В Притч 10:1–22:16 тон резко меняется. Вместо больших увещательных речей перед нами множество самостоятельных двустрочий о богатом и бедном, мудром и глупом, ленивом и прилежном, отце и сыне, господине и рабе, правителе и подданном. Олесницкий особенно дорожит регулярностью этого корпуса и пытается обнаружить в нем более широкий композиционный порядок. Он принимает идею о пяти группах, разграничиваемых повторяющимися притчами о мудром или глупом сыне, и видит в такой конструкции еще одно свидетельство систематизирующего ума.
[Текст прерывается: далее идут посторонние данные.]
import Summits.QuantumFields.YangMills.Theorems.ParabolicTrajectoryContinuumLimitOnTrajectoryUclVarD
import Literature.MathematicalPhysics.QuantumLattice.SchwartzHalfSpaceCutoffA

/-!
# Crux `ContinuumLimitOnTrajectory` (stmt-QuantumFields-10522), line `two-orbit-synchronisation` (seat c2):
# `VarBound` from `UUVB`, explicit form (wave-2 helper W2-VAR of `stub_uclOfGap : UCLOfGap`, part E)

Helper file (`--supports stmt-QuantumFields-10522`): the OS-variance input `VarBound r sch` of the main term of the clustering
leg (…UclDefs) follows from the uniform-threshold plaquette-string bounds `UUVB r sch` (…DefsC). This file proves it in
EXPLICIT form — the statement of `VarBound` with its one piece of …UclDefs vocabulary, the plane reflection
`planeRefl sch k T U = τ_{−T} (Θ' (τ_T U))`, written out — so that it does not wait for …UclDefs; the one-line wrapper
`varBound_of_uuvb : UUVB r sch → VarBound r sch` is …UclVar. Assembly of …UclVarA–D:
1. (`Var.pairing_planeRefl_eq`, …UclVarA) time-shift invariance of Wilson's torus measure moves the reflection plane `T` to `0`, where
   worker A's exact reflection `Arp.lat_negReflect` turns `conj (obsOf Φ' ∘ τ_{−T} ∘ Θ' ∘ τ_T)` into the lattice functional of the
   REFLECTED centred corner densities against `conj θΦ'_T`, `Φ'_T = T_{−a_k T e₀} Φ'` (the `/8` margins keep every box string in the box);
2. (…UclVarD) at every step beyond ONE threshold (`UUVB` at `k`, `a_k ≤ 1`, `a_k L_k ≥ 2`) the pairing is bounded by
   `C |Φ'_T|_{sV} |conj θΦ'_T|_{sV}`, `sV = 2ps + 16p`: plaquette-string expansion of both factors (worker A's time-chirality
   formula), Taylor expansion of the slot-translated test functions of the reflected factor (…UclVarB) — main terms off-diagonal
   (the two factors live at opposite signs of time since the plane is `≥ R₀ + 2` lattice units off the window) and bounded by
   `UUVB`, remainders `O(a_k^{8p})` against the `a_k^{−8p}` of counting (…UclVarC);
3. `|conj θΦ'_T|_m ≤ |Φ'_T|_m ≤ (2(1 + |a_k T|))^m |Φ'|_m`: the bound is `C 4^{sV} (1 + |a_k T|)^{2 sV} |Φ'|²_{sV}`.
No new definitions.
-/

set_option autoImplicit false

open scoped SchwartzMap ComplexConjugate
open MeasureTheory Filter Topology
open Literature.MathematicalPhysics.QuantumFieldTheory Literature.MathematicalPhysics.QuantumLattice
open Literature.MathematicalPhysics.AQFT Literature.Probability.LatticeModels

noncomputable section

namespace Summit.QuantumFields.YangMills.Cruxes.ContinuumLimitOnTrajectory.TwoOrbitSynchronisation

namespace Var

section Final

variable {G : Type} [Group G] [TopologicalSpace G] [IsTopologicalGroup G] [CompactSpace G]
  [MeasurableSpace G] [BorelSpace G]

/-- The norm of the embedded lattice time vector `c e₀` is `|c|`. -/
theorem norm_siteToE_single (c : ℤ) : ‖(siteToE (Pi.single 0 c : Site 4) : EuclideanSpace ℝ (Fin 4))‖ = |(c : ℝ)| := by
  have h1 : (siteToE (Pi.single 0 c : Site 4) : EuclideanSpace ℝ (Fin 4)) = EuclideanSpace.single 0 (c : ℝ) := by
    ext j
    by_cases hj : j = 0
    · subst hj; simp [siteToE_apply]
    · simp [siteToE_apply, hj]
  rw [h1, PiLp.norm_single, Real.norm_eq_abs]

/-- The conjugated reflected test function avoids the coincidence locus if the original does. -/
theorem avoidsLocus_Ftil {p : ℕ} {F : 𝓢((Fin p → EuclideanSpace ℝ (Fin 4)), ℂ)} (hF : AvoidsLocus F) : AvoidsLocus (Arp.Ftil F) := by
  intro x hx hxl
  have hx' := tsupport_starTest_thetaMulti_subset F hx
  obtain ⟨i, j, hij, hxij⟩ := hxl
  exact hF hx' ⟨i, j, hij, by simp [hxij]⟩

omit [TopologicalSpace G] [IsTopologicalGroup G] [CompactSpace G] [BorelSpace G] in
/-- The time window of the shifted test function `Φ_T = T_{−a_k T e₀} Φ`: `[θlo − a_k T, θhi − a_k T]`. -/
theorem tsupport_shifted (sch : SpeciesScheme (YMSpecies G)) (k : ℕ) (T : ℤ) {p : ℕ} (Φ : 𝓢((Fin p → EuclideanSpace ℝ (Fin 4)), ℂ))
    {θlo θhi : ℝ} (hΦ : tsupport (Φ : (Fin p → EuclideanSpace ℝ (Fin 4)) → ℂ) ⊆ {x | ∀ j, θlo ≤ x j 0 ∧ x j 0 ≤ θhi}) :
    tsupport ((translateMulti (sch.a k • siteToE (Pi.single 0 (-T) : Site 4)) Φ : 𝓢((Fin p → EuclideanSpace ℝ (Fin 4)), ℂ)) :
        (Fin p → EuclideanSpace ℝ (Fin 4)) → ℂ) ⊆
      {x | ∀ j, θlo ≤ x j 0 + sch.a k * T ∧ x j 0 + sch.a k * T ≤ θhi} := by
  intro x hx j
  have h := hΦ (tsupport_translateMulti_subset_preimage _ Φ hx) j
  have h0 : (sch.a k • siteToE (Pi.single 0 (-T) : Site 4) : EuclideanSpace ℝ (Fin 4)) 0 = -(sch.a k * T) := by simp [siteToE_apply]
  simp only [PiLp.sub_apply, h0, sub_neg_eq_add] at h
  exact h

omit [TopologicalSpace G] [IsTopologicalGroup G] [CompactSpace G] [BorelSpace G] in
/-- The time window of `conj θΦ_T`: `[a_k T − θhi, a_k T − θlo]`. -/
theorem tsupport_Ftil_shifted (sch : SpeciesScheme (YMSpecies G)) (k : ℕ) (T : ℤ) {p : ℕ} (Φ : 𝓢((Fin p → EuclideanSpace ℝ (Fin 4)), ℂ))
    {θlo θhi : ℝ} (hΦ : tsupport (Φ : (Fin p → EuclideanSpace ℝ (Fin 4)) → ℂ) ⊆ {x | ∀ j, θlo ≤ x j 0 ∧ x j 0 ≤ θhi}) :
    tsupport ((Arp.Ftil (translateMulti (sch.a k • siteToE (Pi.single 0 (-T) : Site 4)) Φ) : 𝓢((Fin p → EuclideanSpace ℝ (Fin 4)), ℂ)) :
        (Fin p → EuclideanSpace ℝ (Fin 4)) → ℂ) ⊆
      {x | ∀ j, θlo ≤ -x j 0 + sch.a k * T ∧ -x j 0 + sch.a k * T ≤ θhi} := by
  intro x hx j
  have h := tsupport_shifted sch k T Φ hΦ (tsupport_starTest_thetaMulti_subset _ hx) j
  simpa [timeReflection_apply] using h

/-- **`VarBound` from `UUVB`, explicit form** (the statement of `VarBound r sch` of …UclDefs with `planeRefl` written out;
see the file header for the route). -/
theorem varBound_explicit_of_uuvb' (r : LatticeRep G) (sch : SpeciesScheme (YMSpecies G)) (hU : UUVB r sch) :
    ∀ p : ℕ, ∃ (s'' κ : ℕ) (C : ℝ), 0 ≤ C ∧ ∀ᶠ k in atTop, ∀ (Φ' : 𝓢((Fin p → EuclideanSpace ℝ (Fin 4)), ℂ)) (T : ℤ) (θlo θhi : ℝ),
      AvoidsLocus Φ' → tsupport (Φ' : (Fin p → EuclideanSpace ℝ (Fin 4)) → ℂ) ⊆ {x | ∀ j, θlo ≤ x j 0 ∧ x j 0 ≤ θhi} →
      (⌊θhi / sch.a k⌋ + (timeRadius r.curvature : ℤ) + 2 ≤ T ∨ T ≤ ⌈θlo / sch.a k⌉ - (timeRadius r.curvature : ℤ) - 2) →
      |θlo| ≤ sch.a k * sch.L k / 8 → |θhi| ≤ sch.a k * sch.L k / 8 → |sch.a k * T| ≤ sch.a k * sch.L k / 8 →
        ‖∫ U, obsOf r sch k p Φ' U * conj (obsOf r sch k p Φ' (timeShiftInt (sch.side k) (-T) (timeShiftInt (sch.side k) T U).negReflect)) ∂(μW r sch k)‖ ≤
          C * (1 + |sch.a k * T|) ^ κ * (schwartzNorm s'' Φ') ^ 2 := by
  obtain ⟨s, α, β, hUev⟩ := hU
  intro p
  set α' := max α 0 with hα'
  have hα'0 : 0 ≤ α' := le_max_right _ _
  obtain ⟨C, hC0, hC⟩ := exists_pairing_bound r p s β hα'0
  set sV := (p + p) * s + 16 * p with hsV
  refine ⟨sV, 2 * sV, C * 4 ^ sV, mul_nonneg hC0 (by positivity), ?_⟩
  have h2 : ∀ᶠ k in atTop, sch.a k ≤ 1 := sch.tendsto_a.eventually (eventually_le_nhds one_pos)
  have h3 : ∀ᶠ k in atTop, (2 : ℝ) ≤ sch.a k * sch.L k := sch.tendsto_L.eventually_ge_atTop 2
  filter_upwards [hUev, h2, h3] with k hUk ha1 haL2
  intro Φ T θlo θhi hal hsupp hplane hlo hhi hTa
  have ha := sch.a_pos k
  -- `UUVB` at `k` with the non-negative constant `α'`
  have hU' : ∀ (p' : ℕ) (σ : Fin p' → PlaqIdx) (K : 𝓢((Fin p' → EuclideanSpace ℝ (Fin 4)), ℂ)), IsOffDiagonal K →
      ‖canonDistribution r sch k p' (fun i => plaq r (σ i)) K‖ ≤ α' * (p'.factorial : ℝ) ^ β * schwartzNorm (p' * s) K :=
    fun p' σ K hK => (hUk p' σ K hK).trans (mul_le_mul_of_nonneg_right
      (mul_le_mul_of_nonneg_right (le_max_left _ _) (Real.rpow_nonneg (Nat.cast_nonneg _) β)) (schwartzNorm_nonneg _ _))
  -- the window of `Φ` and the first margin
  set Tb := max |θlo| |θhi| with hTb
  have hΦb : ∀ x, Φ x ≠ 0 → ∀ i, |x i 0| ≤ Tb := fun x hx i =>
    have h := hsupp (subset_tsupport _ (Function.mem_support.2 hx)) i
    abs_le_max_abs_abs h.1 h.2
  have hTb8 : Tb ≤ sch.a k * sch.L k / 8 := max_le hlo hhi
  have haT : sch.a k * |(T : ℝ)| = |sch.a k * T| := by rw [abs_mul, abs_of_pos ha]
  have hT1 : Tb + sch.a k * |(T : ℝ)| ≤ sch.a k * sch.L k := by rw [haT]; linarith
  rw [pairing_planeRefl_eq r sch k p Φ T hΦb hT1]
  set F := translateMulti (sch.a k • siteToE (Pi.single 0 (-T) : Site 4)) Φ with hF_def
  have hFal : AvoidsLocus F := hal.translateMulti _
  have hGal : AvoidsLocus (Arp.Ftil F) := avoidsLocus_Ftil hFal
  have hFs := tsupport_shifted sch k T Φ hsupp
  have hGs := tsupport_Ftil_shifted sch k T Φ hsupp
  -- the window of `conj θΦ_T` and the second margin
  have hGb : ∀ x, Arp.Ftil F x ≠ 0 → ∀ i, |x i 0| ≤ Tb + |sch.a k * T| := by
    intro x hx i
    have h := hGs (subset_tsupport _ (Function.mem_support.2 hx)) i
    have h1 : |θlo| ≤ Tb := le_max_left _ _
    have h2 : |θhi| ≤ Tb := le_max_right _ _
    rw [abs_le]
    constructor
    · linarith [le_abs_self θhi, neg_abs_le (sch.a k * T), h.2]
    · linarith [neg_abs_le θlo, le_abs_self (sch.a k * T), h.1]
  have hT2 : Tb + |sch.a k * T| + sch.a k ≤ sch.a k * sch.L k := by linarith
  -- the two factors live at opposite signs of time
  obtain ⟨P, hFP, hGP⟩ : ∃ P : ℝ → Prop, tsupport (F : (Fin p → EuclideanSpace ℝ (Fin 4)) → ℂ) ⊆ {x | ∀ j, P (x j 0)} ∧
      tsupport ((Arp.Ftil F : 𝓢((Fin p → EuclideanSpace ℝ (Fin 4)), ℂ)) : (Fin p → EuclideanSpace ℝ (Fin 4)) → ℂ) ⊆ {y | ∀ j, ¬ P (y j 0)} := by
    rcases hplane with hA | hB
    · have hAT : θhi < sch.a k * T := by
        have h1 : ((⌊θhi / sch.a k⌋ : ℤ) : ℝ) + (timeRadius r.curvature : ℝ) + 2 ≤ T := by exact_mod_cast hA
        have h2 : θhi / sch.a k < ⌊θhi / sch.a k⌋ + 1 := Int.lt_floor_add_one _
        have h3 : (0 : ℝ) ≤ timeRadius r.curvature := Nat.cast_nonneg _
        have h4 : θhi / sch.a k < T := by linarith
        rw [div_lt_iff₀ ha] at h4
        linarith
      refine ⟨fun t => t < 0, fun x hx j => ?_, fun y hy j => ?_⟩
      · have := (hFs hx j).2
        show x j 0 < 0
        linarith
      · have := (hGs hy j).2
        show ¬ (y j 0 < 0)
        linarith
    · have hBT : sch.a k * T < θlo := by
        have h1 : (T : ℝ) ≤ ((⌈θlo / sch.a k⌉ : ℤ) : ℝ) - (timeRadius r.curvature : ℝ) - 2 := by exact_mod_cast hB
        have h2 : (⌈θlo / sch.a k⌉ : ℝ) < θlo / sch.a k + 1 := Int.ceil_lt_add_one _
        have h3 : (0 : ℝ) ≤ timeRadius r.curvature := Nat.cast_nonneg _
        have h4 : (T : ℝ) < θlo / sch.a k := by linarith
        rw [lt_div_iff₀ ha] at h4
        linarith
      refine ⟨fun t => 0 < t, fun x hx j => ?_, fun y hy j => ?_⟩
      · have := (hFs hx j).1
        show 0 < x j 0
        linarith
      · have := (hGs hy j).1
        show ¬ (0 < y j 0)
        linarith
  refine (hC sch k hU' ha1 F (Arp.Ftil F) hFal hGal P hFP hGP _ hGb hT2).trans ?_
  -- Schwartz norms of `Φ_T` and `conj θΦ_T` in terms of `Φ`
  have hnF : schwartzNorm sV F ≤ (2 * (1 + |sch.a k * T|)) ^ sV * schwartzNorm sV Φ := by
    have h := schwartzNorm_translateMulti_le sV (sch.a k • siteToE (Pi.single 0 (-T) : Site 4) : EuclideanSpace ℝ (Fin 4)) Φ
    have hn : ‖(sch.a k • siteToE (Pi.single 0 (-T) : Site 4) : EuclideanSpace ℝ (Fin 4))‖ = |sch.a k * T| := by
      rw [norm_smul, norm_siteToE_single, Real.norm_eq_abs, Int.cast_neg, abs_neg, ← abs_mul]
    rw [hn] at h
    exact h
  have hnG : schwartzNorm sV (Arp.Ftil F) ≤ (2 * (1 + |sch.a k * T|)) ^ sV * schwartzNorm sV Φ :=
    (schwartzNorm_starTest_thetaMulti_le F _).trans hnF
  have hX0 := schwartzNorm_nonneg sV Φ
  have hsq : (2 * (1 + |sch.a k * T|)) ^ sV * (2 * (1 + |sch.a k * T|)) ^ sV =
      4 ^ sV * (1 + |sch.a k * T|) ^ (2 * sV) := by
    rw [← mul_pow, pow_mul, ← mul_pow]
    congr 1
    ring
  calc C * schwartzNorm sV F * schwartzNorm sV (Arp.Ftil F)
      ≤ C * ((2 * (1 + |sch.a k * T|)) ^ sV * schwartzNorm sV Φ) * ((2 * (1 + |sch.a k * T|)) ^ sV * schwartzNorm sV Φ) :=
        mul_le_mul (mul_le_mul_of_nonneg_left hnF hC0) hnG (schwartzNorm_nonneg _ _) (mul_nonneg hC0 (by positivity))
    _ = C * ((2 * (1 + |sch.a k * T|)) ^ sV * (2 * (1 + |sch.a k * T|)) ^ sV) * schwartzNorm sV Φ ^ 2 := by ring
    _ = C * 4 ^ sV * (1 + |sch.a k * T|) ^ (2 * sV) * schwartzNorm sV Φ ^ 2 := by rw [hsq]; ring

end Final

end Var

/-- **Registered anchor of this file** (closed form of `Var.varBound_explicit_of_uuvb'`, for the gate's `--supports` stub check):
`VarBound r sch` from `UUVB r sch`, with the plane reflection of …UclDefs written out. -/
theorem varE_varBound_explicit_of_uuvb :
    ∀ {G : Type} [Group G] [TopologicalSpace G] [IsTopologicalGroup G] [CompactSpace G] [MeasurableSpace G] [BorelSpace G]
      (r : LatticeRep G) (sch : SpeciesScheme (YMSpecies G)), UUVB r sch →
      ∀ p : ℕ, ∃ (s'' κ : ℕ) (C : ℝ), 0 ≤ C ∧ ∀ᶠ k in atTop,
        ∀ (Φ' : 𝓢((Fin p → EuclideanSpace ℝ (Fin 4)), ℂ)) (T : ℤ) (θlo θhi : ℝ), AvoidsLocus Φ' →
        tsupport (Φ' : (Fin p → EuclideanSpace ℝ (Fin 4)) → ℂ) ⊆ {x | ∀ j, θlo ≤ x j 0 ∧ x j 0 ≤ θhi} →
        (⌊θhi / sch.a k⌋ + (timeRadius r.curvature : ℤ) + 2 ≤ T ∨ T ≤ ⌈θlo / sch.a k⌉ - (timeRadius r.curvature : ℤ) - 2) →
        |θlo| ≤ sch.a k * sch.L k / 8 → |θhi| ≤ sch.a k * sch.L k / 8 → |sch.a k * T| ≤ sch.a k * sch.L k / 8 →
          ‖∫ U, obsOf r sch k p Φ' U * (starRingEnd ℂ) (obsOf r sch k p Φ' (timeShiftInt (sch.side k) (-T) (timeShiftInt (sch.side k) T U).negReflect))
              ∂(μW r sch k)‖ ≤
            C * (1 + |sch.a k * T|) ^ κ * (schwartzNorm s'' Φ') ^ 2 := by
  intro G _ _ _ _ _ _ r sch hU
  exact Var.varBound_explicit_of_uuvb' r sch hU

end Summit.QuantumFields.YangMills.Cruxes.ContinuumLimitOnTrajectory.TwoOrbitSynchronisation

end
В историческом плане он считает этот корпус более поздним этапом деятельности того же Соломона: в первых главах сын еще молод, а теперь он уже сам предстает отцом, поэтому богатство жизненного опыта и предельная компактность изречений соответствуют, по мысли Олесницкого, зрелым годам мудрого царя. Даже если эту биографическую реконструкцию не принять, литературное различение двух первых корпусов сделано тонко: 1–9 должны сформировать любовь к мудрости, а 10–22 дают уже своего рода репертуар мудрых суждений для конкретных обстоятельств.
Слова мудрых в 22:17–24:22 и продолжение в 24:23–34 вновь меняют форму. Здесь отдельная сентенция часто расширяется на несколько стихов, антитеза уступает место рассуждению, увещанию, предупреждению и нравственной проповеди; возникают четырех-, пяти- и более строчные конструкции. Олесницкий правильно чувствует, что их нельзя без остатка свести к стилю предыдущего собрания. Само двойное надписание «слова мудрых» он воспринимает серьезно и потому допускает несколько авторов, хотя полагает, что среди материала могут находиться и Соломоновы изречения. Более того, собиратель этого корпуса сознательно продолжает педагогическую традицию прежних глав, повторяя «сын мой» и помещая свой материал внутри общей Соломоновой школы мудрости. В результате первые двадцать четыре главы получают у Олесницкого внутреннее единство не как произведение механически одного пера, а как школа мудрости, в которой Соломон является основателем и центральным голосом. Сам автор даже считает первую часть, вопреки Эвальду, не простым поздним предисловием, а богословским ядром: последующие афоризмы являются как бы практическими примерами к развернутому учению о мудрости.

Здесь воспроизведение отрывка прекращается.